In [2]:
import time
import csv
import json
from bs4 import BeautifulSoup
from selenium import webdriver
from selenium.webdriver.chrome.options import Options

In [4]:
def scrape_real_estate_data(location):
    base_url = f'https://www.realtor.com/realestateandhomes-search/Maryville_TN/show-newest-listings/sby-6{location}'  # Replace with the actual URL

    # Configure Selenium options
    chrome_options = Options()
    chrome_options.add_argument('--headless')  # Run Chrome in headless mode (no GUI)

    # Set up the Selenium WebDriver
    driver = webdriver.Chrome(options=chrome_options)

    try:
        # Load the webpage
        driver.get(base_url)

        # Wait for dynamic content to load (adjust the sleep time based on website behavior)
        time.sleep(5)

        # Get the page source after dynamic content has loaded
        page_source = driver.page_source

        # Parse the HTML content using BeautifulSoup
        soup = BeautifulSoup(page_source, 'html.parser')

        # Lists to store scraped data
        property_titles = []
        property_prices = []
        property_urls = []

        # Extract information from the HTML
        property_elements = soup.find_all('div', class_='property')  
        
        for property_element in property_elements:
            # Extract Property Title
            title = property_element.find('h2').text.strip()
            property_titles.append(title)

            # Extract Property Price
            price = property_element.find('span', class_='price').text.strip()
            property_prices.append(price)
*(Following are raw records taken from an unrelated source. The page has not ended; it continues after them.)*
import Mathlib
import Summits.Ventures.FusionMHD.Models.SAlphaSecondStableS3A6Core0
import HarnessLib

/-!
# STABLE-POINT core at `(3, 6)`, piece 11 (`[14, 18]`): kernel-decided Taylor-model leaves ⇒ `F_11 > 0` and `amplitudeResidual 3 (6) F_11 F_11″ ≤ 0` on the piece ⇒ `EnergyDominatesOn` for its amplitude phase

LADDER-GRIDFUSION rung F3 («F3.BALLOON-sα-SECOND-STABILITY-S3-A6»: the first certified point on the SECOND-STABILITY side of the s–α model (DIRECTOR RULING 67 (5) class)); gridfusion-model-7 g9, 2026-08-28 (g8's core lane).  Two `decide +kernel` calls (`OpModel.trig.pLeavesCheck`, scale
`2^60`, Taylor degree 10, 32 leaves of half-width 1/16) and the lane's soundness theorem `OpSem.trig.pos_of_pLeavesCheck`
(Literature/Analysis/ValidatedNumerics/TaylorModelZeroCert); lit-4's `energyDominatesOn_of_amplitude` (BallooningSAlphaStableSide) turns the two
sign facts into energy domination by `amplitudePhase 3 (6) F_11 F_11′` on the piece.  MODELLED: `s–α` model; nothing about a device.
No `native_decide`.  Citations: Freidberg 2014 §12.6.2 (12.97) [Freidberg2014]; Makino–Berz 2003 Alg. 2 [MakinoBerz2003]; Hartman 2002 XI.6.2
[Hartman2002].  Everything here is [instance data].
-/

open Literature.Analysis.ValidatedNumerics Literature.Analysis.ValidatedNumerics.PolyMP
open Literature.Analysis.ValidatedNumerics.NumericsMP Literature.Analysis.ValidatedNumerics.ExpPoly
open Literature.MathematicalPhysics.MHD.Ballooning
open Real Set

namespace Summit.Ventures.FusionMHD.Models

namespace SAlphaSecondStableS3A6

/-- KERNEL CHECK (residual leaves of piece 11). [instance data] -/
theorem ss36_res11_ok : OpModel.trig.pLeavesCheck ss36Prm2 (2 ^ 60) (ss36Prog G11 (Poly.deriv (Poly.deriv G11))) [] ss36LeavesB11 = true := by
  decide +kernel

/-- KERNEL CHECK (positivity leaves of piece 11). [instance data] -/
theorem ss36_pos11_ok : OpModel.trig.pLeavesCheck ss36Prm2 (2 ^ 60) (ss36PosProg G11) [] ss36LeavesB11 = true := by
  decide +kernel

/-- The leaves tile `[14, 18]`. [instance data] -/
theorem ss36_tiles11 : tiles (14 : ℚ) (ss36LeavesB11.map fun l => (l.e, l.k)) (18 : ℚ) = true := by
  decide +kernel

/-- **PIECE 11**: the phase of `F_11` dominates the `s–α` energy on `[14, 18]` at `(s, α) = (3, 6)`. [instance data] -/
theorem ss36_dominates11 :
    SAlpha.EnergyDominatesOn 3 (6) (SAlpha.amplitudePhase 3 (6) (Poly.eval G11) (Poly.eval (Poly.deriv G11)))
      (Icc (14 : ℝ) (18 : ℝ)) := by
  have h := ss36_dominates (lf := G11) (x := 14) (y := 18) (by norm_num) ss36_tiles11 ss36_res11_ok ss36_pos11_ok
  norm_num at h
  exact h

end SAlphaSecondStableS3A6

end Summit.Ventures.FusionMHD.Models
            # Extract Property URL
            url = property_element.find('a')['href']
            property_urls.append(url)

        # Store the scraped data in a well-structured format (CSV or JSON)
        data = list(zip(property_titles, property_prices, property_urls))

        # Save to CSV
        with open('real_estate_data.csv', 'w', newline='', encoding='utf-8') as csv_file:
            csv_writer = csv.writer(csv_file)
            csv_writer.writerow(['Property Title', 'Property Price', 'Property URL'])
            csv_writer.writerows(data)

        # Save to JSON
        with open('real_estate_data.json', 'w', encoding='utf-8') as json_file:
            json.dump(data, json_file, ensure_ascii=False, indent=2)

        print("Scraping completed successfully.")
    except Exception as e:
        print(f"Error: {e}")
    finally:
        # Close the WebDriver
        driver.quit()

scrape_real_estate_data('Maryville, TN')


Scraping completed successfully.